You ***must*** ***SOURCE*** the code to use the breakpoint functionality - it can't be used in an interactive running of a script.
## `traceback()`
When you get an error in R, you will sometimes see an error at the R Console.
```{r, eval=FALSE}
myFunction_add3_and_squareit("a")
```
Notice that RStudio adds a little button that says "Show Traceback" in the results of the chunk. (R Console does not). In the console you can type `traceback()` to see what steps were run ***before*** the error occured i.e. WHERE did the error occur. Clicking on the "Show Traceback" button in the Rmarkdown chunk output does the same thing.

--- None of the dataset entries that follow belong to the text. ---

import Summits.KontsevichZagierPeriods.KontsevichZagierPeriods.Theses.UnfoldedStokes
import Literature.NumberTheory.Transcendental.KZSemiCanonicalReductionProofs

/-!
# Line `solid_step` — skeleton for piece `CubeKernelStep` (stmt-KontsevichZagierPeriods-17854)

Crux-strategist r1 (planner-cstrat-stmt-KontsevichZagierPeriods-3586-r1-0), 2026-08-17. Parent: the BC2
split of the RESTATED deciding crux `StokesGeneration` (stmt-3586) of route UnfoldedStokes into
{`ContinuousCubification` (17853), `PlanarAreas` (4990, shared), `CubeKernelStep` (17854)} with the
proved glue `StokesGenerationOfPieces` (17862).

PIECE (conditional by design): for `d ≥ 1`, IF every closed-cube representation of dimension `≤ d`
with integrand continuous on the closed cube and value `0` is a relation THEN so is every such
representation of dimension `d + 1`. Primary plan: the LIVE LINE `fibrewise_stokes` of the parent
(its residual S2 implies the piece outright; its rungs are unconditional instances of the layers).
This file is the piece's own birth skeleton, a VOLUME TRANSFER one dimension up (pattern of the
Dessins strategist's `volume_transfer` for `DimensionStep`): a continuous `(d+1)`-cube representation
of value `0` is `≡ [K_A] − [K_B]` with `K_A, K_B ⊂ ℝ^{d+2}` COMPACT unit-integrand solids of EQUAL
volume (Viu-Sos' region under the graph + closures, LANDED: `KZ.exists_sub_of_isBounded`,
`KZ.exists_closure_of_integrand_one`, soundness), so the step is reduced, by a real 35-line proof, to

* `stub_curvedToFlat` (THE OPEN CONTENT, conditional and dimension-local): under the continuous cube
  layers `≤ d`, two compact `ℚ`-semialgebraic unit solids of `ℝ^{d+2}` with the same volume differ,
  modulo the moves, by a difference of two RATIONAL BOXES;
* `stub_ratBoxes` (provable now, M): two rational boxes with integrand `1` and the same volume are
  KZ-equivalent (Newton–Leibniz along each coordinate descends a rational box to `[pt, vol]`, and
  equal rationals give the same point representation) — Hilbert's third problem for rational boxes
  inside the calculus, the flat calibration.

Sorries: exactly the two stubs. `CubeKernelStep_of` concludes the piece's ROUTE DECL by name.
-/

noncomputable section

set_option linter.dupNamespace false

namespace Summit.KontsevichZagierPeriods.KontsevichZagierPeriods.Cruxes.CubeKernelStep.SolidStep

open MeasureTheory Set
open Literature.NumberTheory.Transcendental
open Literature.NumberTheory.Transcendental.KZ
open Summit.KontsevichZagierPeriods.KontsevichZagierPeriods.Theses.UnfoldedStokes (CubeKernelStep)

/-- The closed unit cube `[0,1]^M`. -/
abbrev cube (M : ℕ) : Set (Fin M → ℝ) := Set.pi Set.univ (fun _ : Fin M => Set.Icc (0:ℝ) 1)

theorem isCompact_cube (M : ℕ) : IsCompact (cube M) := isCompact_univ_pi fun _ => isCompact_Icc

/-- Layer `≤ d` of the continuous closed-cube kernel (verbatim the hypothesis of the route decl
`CubeKernelStep`, abbreviated). -/
def CubeKernelLE (d : ℕ) : Prop :=
  ∀ (M : ℕ), M ≤ d → ∀ (t : IntegralRep M), t.domain = Set.pi Set.univ (fun _ : Fin M => Set.Icc (0:ℝ) 1) →
    ContinuousOn t.integrand t.domain → t.value = 0 → of t ∈ relations

/-- A RATIONAL BOX: a product of closed intervals with rational ends. -/
def IsRatBox {n : ℕ} (s : Set (Fin n → ℝ)) : Prop :=
  ∃ a b : Fin n → ℚ, (∀ i, a i ≤ b i) ∧ s = Set.pi Set.univ (fun i => Set.Icc ((a i : ℝ)) (b i))

/-! ## The stubs -/

/-- STUB F (`open problem`, conditional, dimension-local — the content of the piece in volume form):
**curved to flat under the lower layers.** For `d ≥ 1`, granted the continuous closed-cube kernel in
dimensions `≤ d`, two COMPACT `ℚ`-semialgebraic solids `K_A, K_B ⊂ ℝ^{d+2}` with integrand `1` and
the same volume differ, modulo `KZ.relations`, by `[P] − [Q]` for two rational boxes `P, Q` (possibly
degenerate). Why plausibly true: it is implied by the summit (`[K_A] − [K_B]` is then itself a
relation: `P = Q = ∅`-thin boxes); why not the piece reworded: unit integrands one dimension UP, and
the flat residue is split off to `stub_ratBoxes`; the cylindrical decomposition of `K_A, K_B` has
cells with continuous semialgebraic height functions over `(d+1)`-dimensional cells, whose fibre
integrals are exactly the lower-layer periods the hypothesis speaks about. First instance `d = 1`:
compact solids in `ℝ³` under the interval layer (= the 1-period layer `PlanarAreas` ∧ Huber–Wüstholz)
— contains `ζ(2)`, dilogarithm, Legendre and `Γ`-product volume identities. -/
theorem stub_curvedToFlat :
    ∀ d : ℕ, 1 ≤ d → CubeKernelLE d →
      ∀ (KA KB : IntegralRep (d + 2)), IsCompact KA.domain → IsCompact KB.domain →
        (KA.integrand = fun _ => 1) → (KB.integrand = fun _ => 1) → KA.value = KB.value →
        ∃ P Q : IntegralRep (d + 2), IsRatBox P.domain ∧ IsRatBox Q.domain ∧
          (P.integrand = fun _ => 1) ∧ (Q.integrand = fun _ => 1) ∧
          of KA - of KB - (of P - of Q) ∈ relations := by
  sorry

/-- STUB B (`M`, provable now): **rational boxes of equal volume are KZ-equivalent** (any dimension
`n`). Newton–Leibniz along the last coordinate with primitive `t` turns `[∏ [aᵢ,bᵢ], 1]` into
`[∏_{i<n} [aᵢ,bᵢ], b_n − a_n]`, a rational constant integrand; iterating (rational polynomial
primitives) ends at the point representation `[pt, vol]` with `vol ∈ ℚ`; two boxes of equal volume
reach the SAME point representation. (The tree's box machinery — `KZ.exists_translate`,
`exists_isCompact_of_sub_of_sub_mem_relations_of_box`, unit slabs `IntegralRep.slab` — covers most steps.) -/
theorem stub_ratBoxes :
    ∀ (n : ℕ) (P Q : IntegralRep n), IsRatBox P.domain → IsRatBox Q.domain →
      (P.integrand = fun _ => 1) → (Q.integrand = fun _ => 1) → P.value = Q.value →
      of P - of Q ∈ relations := by
  sorry

/-! ## The composition (real proof over the landed reductions) -/

/-- **`CubeKernelStep` from the two stubs.** Given the layers `≤ d` and a continuous `(d+1)`-cube
representation `t` of value `0`: `[t] ≡ [A] − [A']` bounded unit solids of `ℝ^{d+2}`
(`exists_sub_of_isBounded`) `≡ [K_A] − [K_B]` compact (`exists_closure_of_integrand_one`), of equal
volume by soundness; STUB F trades `[K_A] − [K_B]` for rational boxes `[P] − [Q]`, of equal volume by
soundness again; STUB B kills `[P] − [Q]`. -/
theorem CubeKernelStep_of
    (hF : ∀ d : ℕ, 1 ≤ d → CubeKernelLE d →
      ∀ (KA KB : IntegralRep (d + 2)), IsCompact KA.domain → IsCompact KB.domain →
        (KA.integrand = fun _ => 1) → (KB.integrand = fun _ => 1) → KA.value = KB.value →
        ∃ P Q : IntegralRep (d + 2), IsRatBox P.domain ∧ IsRatBox Q.domain ∧
          (P.integrand = fun _ => 1) ∧ (Q.integrand = fun _ => 1) ∧
          of KA - of KB - (of P - of Q) ∈ relations)
    (hB : ∀ (n : ℕ) (P Q : IntegralRep n), IsRatBox P.domain → IsRatBox Q.domain →
      (P.integrand = fun _ => 1) → (Q.integrand = fun _ => 1) → P.value = Q.value →
      of P - of Q ∈ relations) :
    CubeKernelStep := by
  intro d hd hLE t htd htc hval
  -- boundedness of the continuous integrand on the compact cube
  have hK : IsCompact t.domain := by rw [htd]; exact isCompact_cube (d + 1)
  obtain ⟨B, hBB⟩ := (hK.image_of_continuousOn htc).isBounded.subset_closedBall 0
  have hB' : ∀ z ∈ t.domain, |t.integrand z| ≤ B := fun z hz => by
    simpa [Real.norm_eq_abs] using hBB (Set.mem_image_of_mem _ hz)
  -- [t] ≡ [A] − [A'] (bounded unit solids), then compact closures
  obtain ⟨A, A', hAb, hA'b, hAi, hA'i, hrel⟩ := exists_sub_of_isBounded t hK.isBounded hB'
  obtain ⟨KA, -, hKAi, hKAc, -, hAK⟩ := exists_closure_of_integrand_one A hAi hAb
  obtain ⟨KB, -, hKBi, hKBc, -, hBK⟩ := exists_closure_of_integrand_one A' hA'i hA'b
  -- [t] − ([KA] − [KB]) is a relation
  have hred : of t - (of KA - of KB) ∈ relations := by
    have e : of t - (of KA - of KB) = (of t - (of A - of A')) + (of A - of KA) - (of A' - of KB) := by
      abel
    rw [e]
    exact relations.sub_mem (relations.add_mem hrel hAK) hBK
  -- equal volumes by soundness
  have hvol : KA.value = KB.value := by
    have h0 := relations_le_ker_eval_holds hred
    rw [AddMonoidHom.mem_ker, map_sub, map_sub, eval_of, eval_of, eval_of, hval, zero_sub,
      neg_eq_zero, sub_eq_zero] at h0
    exact h0
  -- curved to flat, then flat to nothing
  obtain ⟨P, Q, hP, hQ, hPi, hQi, hflat⟩ := hF d hd hLE KA KB hKAc hKBc hKAi hKBi hvol
  have hPQ : P.value = Q.value := by
    have h0 := relations_le_ker_eval_holds hflat
    rw [AddMonoidHom.mem_ker, map_sub, map_sub, map_sub, eval_of, eval_of, eval_of, eval_of, hvol,
      sub_self, zero_sub, neg_eq_zero, sub_eq_zero] at h0
    exact h0
  have hbox : of P - of Q ∈ relations := hB (d + 2) P Q hP hQ hPi hQi hPQ
  have e : of t = (of t - (of KA - of KB)) + (of KA - of KB - (of P - of Q)) + (of P - of Q) := by abel
  rw [e]
  exact relations.add_mem (relations.add_mem hred hflat) hbox

/-- The registered composition: the piece's ROUTE DECL by name from the two stubs. -/
theorem CubeKernelStep_of_stubs : CubeKernelStep := CubeKernelStep_of stub_curvedToFlat stub_ratBoxes

end Summit.KontsevichZagierPeriods.KontsevichZagierPeriods.Cruxes.CubeKernelStep.SolidStep

end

This doesn't help you in the same was as `debugonce()` does, because in order to get down deep into the function calls, and taking all of your objects with you for debugging is a better way to understand (and fix!) issues, but it's a ***quick*** way to figure out at what point the error occured.

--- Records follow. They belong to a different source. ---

import Literature.NumberTheory.LFunctions.SuzukiScrewLineRepairedExpansion
import Literature.NumberTheory.LFunctions.SuzukiScrewLineProp31Proofs
import HarnessLib

/-!
# The repaired screw line: CJM Lemma 3.2ᴿ DISCHARGED, (3.7)ᴿ unconditional, and the glue Cor 1.5ᴿ ⟺ Thm 1.4ᴿ

LINE 1 — LABEL: RH-FREE proofs (theorems only; no definition, no named fact; net debt −1: the named
fact `Suzuki2025_lemma32R` is DISCHARGED). bears_on: B-C/B-P (LADDER-RH COLUMN 6 DBR). WHAT THIS
IS NOT: `Suzuki2025_lemma32R` (CJM Lemma 3.2 over the repaired screw line, erratum E21) is an
RH-FREE structural statement (‖·‖₀ᴿ is a norm on `C_c^∞(ℝ)`); the criteria `Suzuki2025_thm44R` /
`thm14R` / `cor15R` stay RH-EQUIVALENT·PRINTED and unproved — below they are only glued to each
other and given their RH-free halves; nothing here bears on the truth of RH.

Source: M. Suzuki, Canad. J. Math. 2025 = arXiv:2301.00421v3: Lemma 3.2 (TeX l.1073–1093) with
Prop 3.1 (TeX l.789–793, discharged by the cell as `Suzuki2025_prop31_holds`), (3.7) (TeX
l.1040–1049); Cor 1.5 (TeX l.438–451) and its proof §4.3 (TeX l.1352–1380). Read over the repaired
objects `screwPR` / `screwPhatR` / `screwNormZeroR` / `IsVcircRepR` / `suzukiVcircR` of
`SuzukiScrewLineRepaired.lean`; the conditional forms (hypothesis `h31 : Suzuki2025_prop31`) are in
`SuzukiScrewLineRepairedExpansion.lean`.

## What is proved
* `Suzuki2025_lemma32R_holds : Suzuki2025_lemma32R` — **CJM Lemma 3.2 for the repaired seminorm,
  unconditionally** (`Suzuki2025_lemma32R_of_prop31 Suzuki2025_prop31_holds`); with the unconditional
  forms `Suzuki2025_lemma32R_iii` ((iii): `‖ψ‖₀ᴿ = 0 ⇒ ψ = 0`), `screwNormZeroR_eq_zero_iff` (`‖·‖₀ᴿ` is a
  norm on `C_c^∞(ℝ)`), `screwPhatR_eq_tsum` ((3.7)ᴿ on the real line), `screwPhatR_eq_tsum_suzukiHat`
  (the same in the printed variables `φ̂(γ) − φ̂(0)`, after `ρ ↦ 1 − ρ̄`) and
  `screwPR_eq_screwZeroExpansionR` (`𝔓ᴿ_t = P_t` for all real `t`).
* `norm_sq_of_isVcircRepR` — Plancherel on `V°(0)ᴿ`: `𝖥ψ = P̂ᴿ_{Dψ₀}` ⟹ `‖ψ‖² = (2π)⁻¹‖P̂ᴿ_{Dψ₀}‖²`;
  `exists_mem_suzukiVcircR` — every test function generates an element of `V°(0)ᴿ` (Prop 1.3ᴿ is
  the theorem `memLp_screwPhatR`, so this is unconditional); `zero_mem_suzukiVcircR`.
* `Suzuki2025_eq110R_iff_eq19R` — "(1.9) is reformulated to the simpler form (1.10)", repaired;
  `Suzuki2025_cor15R_of_thm14R`, `Suzuki2025_thm14R_of_cor15R`, `Suzuki2025_cor15R_iff_thm14R`,
  `Suzuki2025_cor15R_of_thm44R` — the repaired records Cor 1.5ᴿ / Thm 1.4ᴿ are one statement in the
  kernel and follow from Thm 4.4ᴿ; `Suzuki2025_cor15R_if` — the RH-free half "(1.10)ᴿ ⟹ RH" (Weil's
  criterion); `Suzuki2025_cor15R_of_onlyIf` — Cor 1.5ᴿ reduces to "RH ⟹ (1.10)ᴿ".
* `sq_screwNormZeroR_eq_of_isVcircRepR` — `(‖ψ₀‖₀ᴿ)² = 2‖𝖥⁻¹P̂ᴿ_{Dψ₀}‖²`; `IsVcircRepR.generator_unique` —
  the generating test function of an element of `V°(0)ᴿ` is UNIQUE (Lemma 3.2ᴿ (iii)); hence
  `weilQuadratic_generator_wellDefined` — "`⟨ψ,ψ⟩_W` is defined" on `V°(0)ᴿ` (this is exactly what
  fails for the printed even extension, erratum E21).

## References
* [Suzuki2025WeilHilbertSpace] CJM 2025 = arXiv:2301.00421v3, Lemma 3.2 (TeX l.1073–1093), Prop 3.1
  (TeX l.789–793), (3.7) (TeX l.1040–1049), Cor 1.5 (TeX l.438–451), §4.3 (TeX l.1352–1380), (5.8)
  (TeX l.1697).
* [Suzuki2023] M. Suzuki, J. London Math. Soc. 2023, Lemma 2.1 (tree `Suzuki2023_lemma21_holds`).
-/

noncomputable section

### `recover()` and `options(error = recover)`
Normally when there's an error, R will stop execution, print an error message and (if you're in the RStudio IDE) give you the option of using traceback() to see where things went wrong. But if you specify `options(error = recover)` then instead of dropping out of the function, R will pause exactly where the error occured, allowing you to troubleshoot *in situ***.** What happens is that you have the option to select where in the `traceback()` stack you want to start debugging. If you're using the RStudio IDE you're then in the debug mode we saw with `debugonce()` where you can step through code to find the problem.
```{r, eval=FALSE}
options(error = recover)
myFunction_add3_and_squareit("a")
```
## CHALLENGE
Where is the ***source*** of the error in the `adsl_counts` function below?
```{r, eval=FALSE}
adsl_counts <- function(dataFile) {
adsl_saf <- dataFile %>%
filter(SAFFL == "Y")
Big_N_cnt <- adsl_saf %>%
group_by( TRT01AN, TRT01A ) %>%
summarise(N = n())
small_n_cnt <- adsl_saf %>%
group_by( TRT01AN, TRT01A, SEX ) %>%
summarise(name = "n")
adsl_mrg_cnt <- small_n_cnt %>%
left_join(Big_N_cnt, by = c("TRT01AN","TRT01A")) %>%
mutate(perc = round((n/N)*100, digits=1)) %>%
mutate(perc_char = format(perc, nsmall=1)) %>%
mutate(npct = paste(n,
paste0( "(", perc_char, ")" )
)
) %>%
mutate(SEX = recode(SEX,
"M" = "Male",
"F" = "Female")) %>%
ungroup() %>%
select(TRT01A, SEX, npct) %>%
pivot_wider(names_from = TRT01A, values_from = npct)
return(adsl_mrg_cnt)
}
library(rio)
library(tidyverse)
inFile <- "https://github.com/phuse-org/phuse-scripts/raw/master/data/adam/cdisc/adsl.xpt"
adsl <- import(inFile)
adsl_counts(dataFile = adsl)
```
## Extra Credit
What would you need to do to fix the code above?